After finding the line with "theorem mem_sSup_simples_of_mem [IsSimpleModule" in the entries below, retype exactly each line from there through the line with "sum of submodules", including that final line.

Data provided:
+ + + + +

import Mathlib
import Summits.Ventures.HodgeRepro2.T5CornerSimple
import Summits.Ventures.HodgeRepro2.T5CornerSmooth
import Summits.Ventures.HodgeRepro2.T5IsotypicProduct
import Summits.Ventures.HodgeRepro2.T5IsotypicHom

/-!
# The K-level → smooth passage of MVW chap. 2 III.5 in kernel form

Blind cell `pub-hodge-repro2`, seat p8 (gen 6), Tier-5 kernel support for the N3 record
(CHECK-N3 §7 row N3.10.3; the «prose left» item of LEAN-ANNEX-p8 §22: «K-level → smooth passage»).

MVW prove `S[π₁] ≅ π₁ ⊗ V₂′` by passing to the invariants `S[π₁]^K` of small compact open
subgroups `K`, where `S[π₁]^K` is a semisimple `π₁^K`-isotypic module over `H(G₁, K) = e_K H e_K`
(`T5IsotypicProduct`, p392441 / p392654), and then back to the smooth representation.  This file
records the way back as a statement about a ring `R` (the unitalised Hecke algebra `H(G₁)⁺`), a
simple `R`-module `N` (`π₁`), a module `V` whose `R`-linear maps to `N` separate its points
(`S[π₁] ↪ ∏ π₁`, `quotEmbed_injective`), and idempotents `e` (`e_K`) with `e • N ≠ 0`
(`π₁^K ≠ 0`):

* `Separated R N V` — the maps `V → N` separate points; `separated_isotypicQuot` — `S[N]` is
  separated; `isIsotypicOfType_of_separated` — every simple submodule of a separated module is
  isomorphic to `N` (Schur);
* `bijective_restrict_spanOf` / `linearEquiv_spanOf` / `isSimpleModule_spanOf` — **the passage
  at one level**: a simple `eRe`-submodule `W` of `e • V` generates an `R`-submodule `R · W ≅ N`
  (proof: `f : V → N` non-zero on `R · W` is onto `N`; its kernel `K` on `R · W` has `e • K = 0`
  because `e • K ⊆ W` and `W` is simple; a non-zero `K` would map onto `N`, forcing `e • N = 0`);
* `isSemisimpleModule_of_isSmoothModule` — **the smooth passage**: if `V` is smooth for a family
  of idempotents `e i`, each `e i • N ≠ 0`, and every corner `e i • V` is semisimple over
  `e i R e i`, then `V` is a semisimple `R`-module (every vector lies in a finite sum of copies of
  `N`), and `isIsotypicOfType_of_isSmoothModule`: `N`-isotypic;
* `smoothPassageEquiv` — `N ⊗[k] Hom_R(N, V) ≃ₗ[R] V` (MVW III.3 + III.5 at the smooth level)
  under Schur for `N`, via `T5IsotypicHom.evEquiv` (p392230);
* `isotypicQuotSmoothPassageEquiv` — the same for `V = S[N] = S ⧸ S(N)`.

What stays prose: the identification of smooth representations with non-degenerate
`H(G₁)`-modules, `e_K • π = π^K`, and the printed theorems (MVW chap. 2 III.3–III.5; Howe 1989
Thm 2.1).  Nothing arithmetic is asserted.

README §8(d): uses an L-value-free non-vanishing device: NO.
-/

namespace Summit.Ventures.HodgeRepro2.T5SmoothPassage

open Summit.Ventures.HodgeRepro2.T5CornerSimple
open Summit.Ventures.HodgeRepro2.T5CornerSmooth
open Summit.Ventures.HodgeRepro2.T5IsotypicProduct

section Separated

variable (R : Type*) [Ring R] (N : Type*) [AddCommGroup N] [Module R N]
  (V : Type*) [AddCommGroup V] [Module R V]

/-- The `R`-linear maps `V → N` separate the points of `V` (`V ↪ ∏_{Hom(V,N)} N`). -/
def Separated : Prop := ∀ v : V, v ≠ 0 → ∃ f : V →ₗ[R] N, f v ≠ 0

variable {R N V}

/-- `S[N] = S ⧸ S(N)` is separated by its maps to `N` (`T5IsotypicProduct.quotEmbed_injective`). -/
theorem separated_isotypicQuot (S : Type*) [AddCommGroup S] [Module R S] :
    Separated R N (S ⧸ isotypicKer R N S) := by
  intro v hv
  have h : quotEmbed R N S v ≠ 0 := by
    intro h0
    exact hv ((quotEmbed_injective R N S) (by rw [h0, map_zero]))
  obtain ⟨f, hf⟩ : ∃ f : S →ₗ[R] N, quotEmbed R N S v f ≠ 0 := by
    by_contra hc
    push Not at hc
    exact h (funext hc)
  exact ⟨(LinearMap.proj f).comp (quotEmbed R N S), hf⟩

/-- A separated module is `N`-isotypic: every simple submodule maps non-trivially to the simple
module `N`, hence isomorphically (Schur, `LinearMap.bijective_of_ne_zero`). -/
theorem isIsotypicOfType_of_separated [IsSimpleModule R N] (hV : Separated R N V) :
    IsIsotypicOfType R V N := by
  intro m hm
  have : Nontrivial m := IsSimpleModule.nontrivial R m
  obtain ⟨x, hx⟩ := exists_ne (0 : m)
  have hx' : (x : V) ≠ 0 := fun h => hx (Submodule.coe_eq_zero.mp h)
  obtain ⟨f, hf⟩ := hV x hx'
  have hne : f.comp m.subtype ≠ 0 := by
    intro h0
    apply hf
    have := LinearMap.congr_fun h0 x
    simpa using this
  exact ⟨LinearEquiv.ofBijective _ (LinearMap.bijective_of_ne_zero hne)⟩

/-- A non-zero element of a separated module is detected by some map to `N`; in particular a
separated module with a non-zero element has `N ≠ 0`. -/
theorem exists_map_ne_zero_of_separated (hV : Separated R N V) {v : V} (hv : v ≠ 0) :
    ∃ f : V →ₗ[R] N, f v ≠ 0 := hV v hv

end Separated

section OneLevel

variable {R : Type*} [Ring R] {e : R} (he : IsIdempotentElem e)
  {N : Type*} [AddCommGroup N] [Module R N]
  {V : Type*} [AddCommGroup V] [Module R V]
  (W : Submodule he.Corner ↥(cornerModule e V))

/-- The image of `W` in `V` lies in `R · W = spanOf he W`. -/
theorem val_mem_spanOf (w : W) : ((w : ↥(cornerModule e V)) : V) ∈ spanOf he W :=
  Submodule.subset_span ⟨w.1, w.2, rfl⟩

/-- `R · W ≠ ⊥` when `W ≠ ⊥`. -/
theorem spanOf_ne_bot [Nontrivial W] : spanOf he W ≠ ⊥ := by
  obtain ⟨w, hw⟩ := exists_ne (0 : W)
  intro hbot
  have hmem := val_mem_spanOf he W w
  rw [hbot, Submodule.mem_bot] at hmem
  exact hw (Subtype.ext (Subtype.ext hmem))

/-- If an `R`-linear `f : V → N` vanishes on (the image of) `W`, it vanishes on `R · W`. -/
theorem eq_zero_on_spanOf_of_eq_zero_on (f : V →ₗ[R] N)
    (hf : ∀ w : W, f ((w : ↥(cornerModule e V)) : V) = 0) :
    ∀ x ∈ spanOf he W, f x = 0 := by
  have hle : spanOf he W ≤ LinearMap.ker f := by
    refine Submodule.span_le.mpr ?_
    rintro _ ⟨w, hw, rfl⟩
    exact hf ⟨w, hw⟩
  intro x hx
  exact hle hx

/-- The `eRe`-submodule of `W` killed by an `R`-linear `f : V → N`. -/
def kerOn (f : V →ₗ[R] N) : Submodule he.Corner W where
  carrier := {w | f ((w : ↥(cornerModule e V)) : V) = 0}
  add_mem' := by
    intro a b ha hb
    simp only [Set.mem_setOf_eq] at ha hb ⊢
    change f (((a : ↥(cornerModule e V)) : V) + ((b : ↥(cornerModule e V)) : V)) = 0
    rw [map_add, ha, hb, add_zero]
  zero_mem' := by
    simp only [Set.mem_setOf_eq]
    change f (0 : V) = 0
    exact map_zero f
  smul_mem' := by
    intro c w hw
    simp only [Set.mem_setOf_eq] at hw ⊢
    change f (c.1 • ((w : ↥(cornerModule e V)) : V)) = 0
    rw [map_smul, hw, smul_zero]

/-- Membership in `kerOn`. -/
theorem mem_kerOn_iff (f : V →ₗ[R] N) (w : W) :
    w ∈ kerOn he W f ↔ f ((w : ↥(cornerModule e V)) : V) = 0 := Iff.rfl

/-- **The corner of the kernel vanishes.** For `W` simple over `eRe` and `f : V → N` non-zero on
`R · W`: every `x ∈ R · W` with `f x = 0` satisfies `e • r • x = 0` for all `r ∈ R`
(because `e • r • x ∈ W` lies in the proper `eRe`-submodule `kerOn`, which is `⊥`). -/
theorem corner_smul_eq_zero_of_map_eq_zero [IsSimpleModule he.Corner W] (f : V →ₗ[R] N)
    (hf : ∃ x ∈ spanOf he W, f x ≠ 0) {x : V} (hx : x ∈ spanOf he W) (hfx : f x = 0) (r : R) :
    e • r • x = 0 := by
  have hker : kerOn he W f = ⊥ := by
    have hso : IsSimpleOrder (Submodule he.Corner W) :=
      ‹IsSimpleModule he.Corner W›.toIsSimpleOrder
    rcases hso.eq_bot_or_eq_top (kerOn he W f) with h | h
    · exact h
    · exfalso
      obtain ⟨y, hy, hfy⟩ := hf
      apply hfy
      refine eq_zero_on_spanOf_of_eq_zero_on he W f (fun w => ?_) y hy
      have hw : w ∈ kerOn he W f := by rw [h]; trivial
      exact (mem_kerOn_iff he W f w).mp hw
  obtain ⟨w, hwW, hw⟩ := smul_mem_of_mem_spanOf he W hx r
  have hfw : f ((w : ↥(cornerModule e V)) : V) = 0 := by
    rw [hw, map_smul, map_smul, hfx, smul_zero, smul_zero]
  have hmem : (⟨w, hwW⟩ : W) ∈ kerOn he W f := (mem_kerOn_iff he W f _).mpr hfw
  rw [hker, Submodule.mem_bot] at hmem
  have h0 : ((w : ↥(cornerModule e V)) : V) = 0 := by
    have := congrArg (fun z : W => ((z : ↥(cornerModule e V)) : V)) hmem
    simpa using this
  rw [← hw, h0]

/-- **Injectivity on `R · W`.** For `N` simple, `V` separated, `e • N ≠ 0`, `W` simple over `eRe`
and `f : V → N` non-zero on `R · W`: `f` is injective on `R · W`. -/
theorem eq_zero_of_map_eq_zero [IsSimpleModule R N] [IsSimpleModule he.Corner W]
    (hV : Separated R N V) (hN : ∃ n : N, e • n ≠ 0) (f : V →ₗ[R] N)
    (hf : ∃ x ∈ spanOf he W, f x ≠ 0) {x : V} (hx : x ∈ spanOf he W) (hfx : f x = 0) : x = 0 := by
  by_contra hx0
  -- the kernel of `f` on `R · W`, an `R`-submodule with `e • K = 0`
  let K : Submodule R V := spanOf he W ⊓ LinearMap.ker f
  have hxK : x ∈ K := ⟨hx, hfx⟩
  have hK : ∀ y ∈ K, e • y = 0 := by
    intro y hy
    have := corner_smul_eq_zero_of_map_eq_zero he W f hf hy.1 hy.2 1
    rwa [one_smul] at this
  -- a non-zero `K` maps onto `N`
  obtain ⟨g, hg⟩ := hV x hx0
  have hne : g.comp K.subtype ≠ 0 := by
    intro h0
    apply hg
    have := LinearMap.congr_fun h0 ⟨x, hxK⟩
    simpa using this
  have hsurj := LinearMap.surjective_of_ne_zero hne
  obtain ⟨n, hn⟩ := hN
  obtain ⟨y, hy⟩ := hsurj n
  apply hn
  rw [← hy]
  have : e • (g.comp K.subtype) y = g (e • (y : V)) := by
    simp [map_smul]
  rw [this, hK y y.2, map_zero]

/-- **The passage at one level.** `f : V → N` non-zero on `R · W` restricts to a bijection
`R · W ≃ N` (injective by `eq_zero_of_map_eq_zero`, onto since `N` is simple). -/
theorem bijective_restrict_spanOf [IsSimpleModule R N] [IsSimpleModule he.Corner W]
    (hV : Separated R N V) (hN : ∃ n : N, e • n ≠ 0) (f : V →ₗ[R] N)
    (hf : ∃ x ∈ spanOf he W, f x ≠ 0) :
    Function.Bijective (f.comp (spanOf he W).subtype) := by
  constructor
  · rw [← LinearMap.ker_eq_bot, eq_bot_iff]
    intro y hy
    rw [LinearMap.mem_ker] at hy
    have : (y : V) = 0 :=
      eq_zero_of_map_eq_zero he W hV hN f hf y.2 (by simpa using hy)
    exact Submodule.coe_eq_zero.mp this
  · apply LinearMap.surjective_of_ne_zero
    intro h0
    obtain ⟨x, hx, hfx⟩ := hf
    apply hfx
    have := LinearMap.congr_fun h0 ⟨x, hx⟩
    simpa using this

/-- **A simple `eRe`-submodule of `e • V` generates a copy of `N`**: `R · W ≃ₗ[R] N`. -/
theorem linearEquiv_spanOf [IsSimpleModule R N] [IsSimpleModule he.Corner W]
    (hV : Separated R N V) (hN : ∃ n : N, e • n ≠ 0) :
    Nonempty (spanOf he W ≃ₗ[R] N) := by
  have : Nontrivial W := IsSimpleModule.nontrivial he.Corner W
  obtain ⟨x, hx, hx0⟩ : ∃ x ∈ spanOf he W, x ≠ 0 := by
    by_contra hc
    push Not at hc
    exact spanOf_ne_bot he W ((Submodule.eq_bot_iff _).mpr hc)
  obtain ⟨f, hf⟩ := hV x hx0
  exact ⟨LinearEquiv.ofBijective _ (bijective_restrict_spanOf he W hV hN f ⟨x, hx, hf⟩)⟩

/-- `R · W` is a simple `R`-module. -/
theorem isSimpleModule_spanOf [IsSimpleModule R N] [IsSimpleModule he.Corner W]
    (hV : Separated R N V) (hN : ∃ n : N, e • n ≠ 0) :
    IsSimpleModule R (spanOf he W) := by
  obtain ⟨φ⟩ := linearEquiv_spanOf he W hV hN
  exact IsSimpleModule.congr φ

/-- Every vector of `e • V` lying in a simple `eRe`-submodule lies in a simple `R`-submodule
of `V` (namely `R · W`). -/
theorem mem_sSup_simples_of_mem [IsSimpleModule R N] [IsSimpleModule he.Corner W]
    (hV : Separated R N V) (hN : ∃ n : N, e • n ≠ 0) (w : W) :
    ((w : ↥(cornerModule e V)) : V) ∈ sSup {m : Submodule R V | IsSimpleModule R m} :=
  Submodule.mem_sSup_of_mem
    (show spanOf he W ∈ {m : Submodule R V | IsSimpleModule R m} from
      isSimpleModule_spanOf he W hV hN)
    (val_mem_spanOf he W w)

end OneLevel

section Smooth

variable {R : Type*} [Ring R] {ι : Type*} (e : ι → R) (he : ∀ i, IsIdempotentElem (e i))
  {N : Type*} [AddCommGroup N] [Module R N]
  {V : Type*} [AddCommGroup V] [Module R V]

/-- **The smooth passage.** Let `V` be smooth for the idempotents `e i` (every vector is fixed by
some `e i`), let the maps `V → N` separate points (`N` simple), `e i • N ≠ 0` for every `i`, and
let every corner `e i • V` be a semisimple module over the corner ring `e i R e i`.  Then `V` is
a semisimple `R`-module: every vector lies in a finite sum of submodules isomorphic to `N`. -/
theorem isSemisimpleModule_of_isSmoothModule [IsSimpleModule R N] (hV : Separated R N V)
    (hs : IsSmoothModule e (M := V)) (hN : ∀ i, ∃ n : N, e i • n ≠ 0)
    (hss : ∀ i, IsSemisimpleModule (he i).Corner ↥(cornerModule (e i) V)) :
    IsSemisimpleModule R V := by
  apply IsSemisimpleModule.of_sSup_simples_eq_top
  rw [eq_top_iff]
  intro v _
  obtain ⟨i, hi⟩ := hs v
  have hv : v ∈ cornerModule (e i) V := (mem_cornerModule_iff (he i)).mpr hi
  haveI := hss i
  have htop := IsSemisimpleModule.sSup_simples_eq_top (he i).Corner ↥(cornerModule (e i) V)
  have hx := htop.ge (Submodule.mem_top : (⟨v, hv⟩ : ↥(cornerModule (e i) V)) ∈ ⊤)
  rw [sSup_eq_iSup'] at hx
  refine Submodule.iSup_induction (motive := fun x : ↥(cornerModule (e i) V) =>
    (x : V) ∈ sSup {m : Submodule R V | IsSimpleModule R m}) _ hx ?_ ?_ ?_
  · rintro ⟨m, hm⟩ x hxm
    haveI : IsSimpleModule (he i).Corner m := hm
    exact mem_sSup_simples_of_mem (he i) m hV (hN i) ⟨x, hxm⟩
  · exact Submodule.zero_mem _
  · intro x y hx hy
    exact Submodule.add_mem _ hx hy

/-- The smooth passage, isotypic half: a separated module is `N`-isotypic (no smoothness needed). -/
theorem isIsotypicOfType_of_isSmoothModule [IsSimpleModule R N] (hV : Separated R N V) :
    IsIsotypicOfType R V N :=
  isIsotypicOfType_of_separated hV

end Smooth

section Equiv

variable {k R : Type*} [Field k] [Ring R] [Algebra k R] {ι : Type*} (e : ι → R)
  (he : ∀ i, IsIdempotentElem (e i))
  {N : Type*} [AddCommGroup N] [Module R N] [Module k N] [IsScalarTower k R N]
  {V : Type*} [AddCommGroup V] [Module R V] [Module k V] [IsScalarTower k R V]

/-- **MVW III.3 + III.5 at the smooth level.** Under the hypotheses of the smooth passage and
Schur for `N` (`End_R(N) = k`), `N ⊗[k] Hom_R(N, V) ≃ₗ[R] V`, `n ⊗ f ↦ f n`
(`T5IsotypicHom.evEquiv`). -/
noncomputable def smoothPassageEquiv [IsSimpleModule R N]
    (hSchur : ∀ φ : N →ₗ[R] N, ∃ c : k, ∀ x, φ x = c • x)
    (hV : Separated R N V) (hs : IsSmoothModule e (M := V)) (hN : ∀ i, ∃ n : N, e i • n ≠ 0)
    (hss : ∀ i, IsSemisimpleModule (he i).Corner ↥(cornerModule (e i) V)) :
    TensorProduct k N (N →ₗ[R] V) ≃ₗ[R] V :=
  haveI : Nontrivial N := IsSimpleModule.nontrivial R N
  haveI : IsSemisimpleModule R V := isSemisimpleModule_of_isSmoothModule e he hV hs hN hss
  T5IsotypicHom.evEquiv hSchur (isIsotypicOfType_of_separated hV)

/-- `smoothPassageEquiv (n ⊗ f) = f n`. -/
theorem smoothPassageEquiv_tmul [IsSimpleModule R N]
    (hSchur : ∀ φ : N →ₗ[R] N, ∃ c : k, ∀ x, φ x = c • x)
    (hV : Separated R N V) (hs : IsSmoothModule e (M := V)) (hN : ∀ i, ∃ n : N, e i • n ≠ 0)
    (hss : ∀ i, IsSemisimpleModule (he i).Corner ↥(cornerModule (e i) V))
    (n : N) (f : N →ₗ[R] V) :
    smoothPassageEquiv e he hSchur hV hs hN hss (n ⊗ₜ[k] f) = f n := by
  haveI : Nontrivial N := IsSimpleModule.nontrivial R N
  haveI : IsSemisimpleModule R V := isSemisimpleModule_of_isSmoothModule e he hV hs hN hss
  exact T5IsotypicHom.evEquiv_tmul hSchur (isIsotypicOfType_of_separated hV) n f

/-- **`S[N] ≅ N ⊗ Hom(N, S[N])` at the smooth level**: for `V = S[N] = S ⧸ S(N)` the separation
hypothesis is automatic (`separated_isotypicQuot`). -/
noncomputable def isotypicQuotSmoothPassageEquiv [IsSimpleModule R N]
    (hSchur : ∀ φ : N →ₗ[R] N, ∃ c : k, ∀ x, φ x = c • x)
    (S : Type*) [AddCommGroup S] [Module R S] [Module k S] [IsScalarTower k R S]
    (hs : IsSmoothModule e (M := S ⧸ isotypicKer R N S)) (hN : ∀ i, ∃ n : N, e i • n ≠ 0)
    (hss : ∀ i, IsSemisimpleModule (he i).Corner ↥(cornerModule (e i) (S ⧸ isotypicKer R N S))) :
    TensorProduct k N (N →ₗ[R] S ⧸ isotypicKer R N S) ≃ₗ[R] S ⧸ isotypicKer R N S :=
  smoothPassageEquiv e he hSchur (separated_isotypicQuot S) hs hN hss

end Equiv

end Summit.Ventures.HodgeRepro2.T5SmoothPassage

+ + + + +

Problem solution:
theorem mem_sSup_simples_of_mem [IsSimpleModule R N] [IsSimpleModule he.Corner W]
    (hV : Separated R N V) (hN : ∃ n : N, e • n ≠ 0) (w : W) :
    ((w : ↥(cornerModule e V)) : V) ∈ sSup {m : Submodule R V | IsSimpleModule R m} :=
  Submodule.mem_sSup_of_mem
    (show spanOf he W ∈ {m : Submodule R V | IsSimpleModule R m} from
      isSimpleModule_spanOf he W hV hN)
    (val_mem_spanOf he W w)

end OneLevel

section Smooth

variable {R : Type*} [Ring R] {ι : Type*} (e : ι → R) (he : ∀ i, IsIdempotentElem (e i))
  {N : Type*} [AddCommGroup N] [Module R N]
  {V : Type*} [AddCommGroup V] [Module R V]

/-- **The smooth passage.** Let `V` be smooth for the idempotents `e i` (every vector is fixed by
some `e i`), let the maps `V → N` separate points (`N` simple), `e i • N ≠ 0` for every `i`, and
let every corner `e i • V` be a semisimple module over the corner ring `e i R e i`.  Then `V` is
a semisimple `R`-module: every vector lies in a finite sum of submodules isomorphic to `N`. -/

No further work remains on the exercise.